Con esta banda “adoptada”, entonces –un pedacito de Los Amigos del Chango, advierte Murúa, ya que casi todos forman en este grupo–, la cordobesa encarará en Buenos Aires la presentación en vivo de un disco en vivo: de ese modo fue registrado Sal en Córdoba, así que muestra esa potencia. A la que se suma la de la interpretación de Murúa, capaz de exhibir una paleta de matices y sentimientos para un repertorio que abarca a Dávalos y Falú, Castilla y Leguizamón, Cadícamo y Troilo, destacados temas propios y de nuevos compositores, y una muy original versión flamenca de “Luna de Tartagal”, de Chango Rodríguez. Esta grabación, cuenta la intérprete, también tuvo que ver con una “decisión de hacer”. “En medio de este desamor y revés que estamos viviendo como país, siento que es el momento de ponernos al hombro la adversidad para transformarla en posibilidad. Y que, si le buscamos la vuelta, hay posibilidades de gestar cosas, como ya ha ocurrido en momentos negros del país”, asegura. 
–¿Así fue pensado este disco en vivo?
–Claro. Había hecho el disco anterior (Acacia) en vivo, pero sola: en un bosque de acacias en Unquillo, en medio de las sierras de Córdoba. Cuando lo presenté, todo el mundo me dijo “¡Pero por qué no invitaste a la grabación!” Y yo, que ya tenía conceptualmente armado este repertorio nuevo, me puse a imaginarlo así, rodeada de toda esa gente que se entusiasma junto conmigo. También lo pensamos, por así decirlo, como un sacha financiamiento colectivo: armé un concierto y con el dinero de la entrada pude costear toda la primera parte de la grabación. Recaudé 60 mil pesos y con eso cubrí después todo ese día de trabajo. Para eso necesitaba una sala que no me matara con los costos y encontré una ideal: el bar de la Estación Mitre de trenes, en Córdoba. Un lugar que tiene toda la ambientación de 1900, hermoso. Me surgió pensar cuánta gente se habrá dado el último beso de despedida ahí, o el abrazo del reencuentro, durante tantos años...

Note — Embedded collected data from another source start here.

import Summits.AtomisticToContinuum.HydrodynamicLimit.Theorems.InformationPercolationEngineChaosClosesEulerShellMaster
import Summits.AtomisticToContinuum.HydrodynamicLimit.Theorems.InformationPercolationEngineChaosClosesEulerShellFar
import Literature.Analysis.FluidPDE.MVEntropyMinimum
import HarnessLib

/-!
# BF18 shell for functions (crux `ChaosClosesEuler`, stmt-AtomisticToContinuum-15141, line `Sketch`,
# stub `stub_bf18Shell`) — helper 3b: the pointwise package for the CLAMPED relative energy

WHAT. `clamped_pointwise_package`: for an equation of state with the BF18 hypotheses (Gibbs, stability, `C²`,
`e > 0`, growth (3.1)) which moreover has positive pressure, the strong growth `|p| ≤ c_g ρe`, an exact
temperature inversion, and vanishing pressure on cold and vacuum states (all automatic for the monatomic excess
class `p = ρϑχ(ρ)`, `e = 3ϑ/2`), a compact `K ⊂ (0,∞)²` of reference states and a bound `M` on the strong data,
there are `δ > 0`, clamp levels `a < b` and constants `C, c > 0` such that, writing `Z = clamp a b` and
`ℰ_Z = relEnergyZ` (BF (3.4)) for the clamped relative energy of a state against the data:

* (master, clamped)  `reducedRHS_Z ≤ C · ℰ_Z` on the whole open quadrant `{ρ > 0, E > 0}`;
* (sign)             `0 ≤ ℰ_Z` on the quadrant;
* (near coercivity)  `c((ρ−r)² + (ϑ−Θ)²) + |m − ρU|²/(2ρ) ≤ ℰ_Z` on the `δ`-boxes around `K`;
* (far coercivity)   `c(1 + ρ + E + |m − ρU|²/(2ρ)) ≤ ℰ_Z` off the boxes;
* (cold states)      with the cut-off VALUE `a`: `reducedRHS_a ≤ C ℰ_a`, `c(1 + ρ + |m − ρU|²/(2ρ)) ≤ ℰ_a`;
* (vacuum)           `reducedRHS ≤ C ℰ_Z = C(E + p̃)` and `c(1 + E) ≤ ℰ_Z` for every cut-off.

WHY (no entropy minimum principle). The tree's master inequality bounds `reducedRHS_Z` by the FULL relative
energy `ℰ`, and `ℰ ≤ ℰ_Z` needs `s ≥ a`; a GENUINE bounded field has no such principle, so the lower clamp level
is PRESCRIBED below `−(sup_K|μ̃| + 1)/inf_K Θ̃` (helper 1): on `{s < a}` the cut-off value is the constant `a`,
`ℰ_Z = |m−ρU|²/(2ρ) + E + ρ(−μ̃ − Θ̃a) + p̃` is linearly coercive and `reducedRHS_a` linearly bounded (helper 3a).

No named fact is invoked.
-/

noncomputable section

namespace Summit.AtomisticToContinuum.HydrodynamicLimit.Theorems.ChaosClosesEulerShell

open Set Function Metric Finset
open scoped Topology BigOperators
open Literature.Analysis.FluidPDE Literature.Analysis.FluidPDE.CompressibleEuler
open Literature.Analysis.FluidPDE.CompressibleEuler.StrongPointData
open Literature.Analysis.FluidPDE.CompressibleEuler.EulerPhase
open Literature.Analysis.FluidPDE.CompressibleEuler.EulerEOS

variable {eos : EulerEOS}

/-- `reducedRHS` depends on the cut-off only through its value at the state's entropy. [folklore] -/
theorem reducedRHS_congr_cutoff {Z₁ Z₂ : ℝ → ℝ} (d : StrongPointData) {ρ E : ℝ}
    (h : Z₁ (eos.s ρ (stateTemp eos ρ E)) = Z₂ (eos.s ρ (stateTemp eos ρ E)))
    (m : EuclideanSpace ℝ (Fin 3)) : reducedRHS eos Z₁ d ρ E m = reducedRHS eos Z₂ d ρ E m := by
  unfold reducedRHS; rw [h]

/-- `relEnergyZ` depends on the cut-off only through its value at the state's entropy. [folklore] -/
theorem relEnergyZ_congr_cutoff {Z₁ Z₂ : ℝ → ℝ} (d : StrongPointData) {ρ E : ℝ}
    (h : Z₁ (eos.s ρ (stateTemp eos ρ E)) = Z₂ (eos.s ρ (stateTemp eos ρ E)))
    (m : EuclideanSpace ℝ (Fin 3)) :
    d.relEnergyZ eos Z₁ (ρ, E, m) = d.relEnergyZ eos Z₂ (ρ, E, m) := by
  unfold relEnergyZ; simp only [dens_mk, ien_mk, mom_mk]; rw [h]

/-- Below the lower level the clamp takes the value `a`. [folklore] -/
theorem clamp_eq_left {a b x : ℝ} (hx : x < a) : clamp a b x = a := by
  unfold clamp; exact max_eq_left ((min_le_left _ _).trans hx.le)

–Uno de sus temas, “Tu mama calma”, sonó como bandera contra la prohibición de amamantar en la vía pública. ¿Imagina estos destinos cuando compone?
–En realidad, no compongo sistemáticamente, y no me considero para nada una “cantautora” o compositora. Las canciones que he grabado han sido revelaciones que me han sucedido en un momento en que se ve que no podía decir de otra forma algo que quería expresar. Simplemente me tomo el trabajo que me enseñó Ramiro González: “vos grabá todo lo que se te venga, llevate una libretita y anotá, no pierdas el impulso”, me dijo él. Y eso hago yo. Esa canción me salió porque la Violeta mía, que ahora tiene 5 años, me dejó la teta ¡motu proprio! En un momento me dijo “gracias por los servicios prestados” y no tomó más. ¡Y a mí me agarró una angustia! Por esos días vino a casa Roberto Cantos, de Los Copla (mi marido, Gustavo Gutiérrez, trabaja con ellos) y me vio triste. Cuando le expliqué por qué, él, que tiene cinco hijos, se rió mucho y me dijo: “Es el primer adiós que te hizo la chinita, de un largo trecho”. Y así empieza la canción: “Es un adiós nomás, tantos que tiene un trecho”...
–Hoy hay un panorama muy amplio de intérpretes femeninas dentro de la música de raíz. ¿Qué impronta personal querría dejar?
–Siempre estoy peleando por que la música deje de tener esta cuestión de una competencia. Es cierto, somos muchas minas y mucha gente haciendo música hoy. A mí me hace sentir que mientras más seamos haciendo arte, mejor va a ser el mundo. Me hace feliz que cada vez seamos más las mujeres, y los varones, niños y niñas vinculados al arte en todos sus aspectos. Después, todo decanta: tal vez te decías a otra cosa, pero el veinte por cierto de tu vida lo pasás haciendo arte. Listo, ahí ya tenés una herramienta de liberación. Porque eso es, en definitiva, la música, el arte. Yo puedo decir que la música me salvó la vida. Y me puso en los lugares que fueron los mejores para mí y para los que quiero. Siempre. Entonces, no pienso en una impronta personal; creo que cada vez tenemos que ser más, y voy por cada vez más arte, al alcance de todos.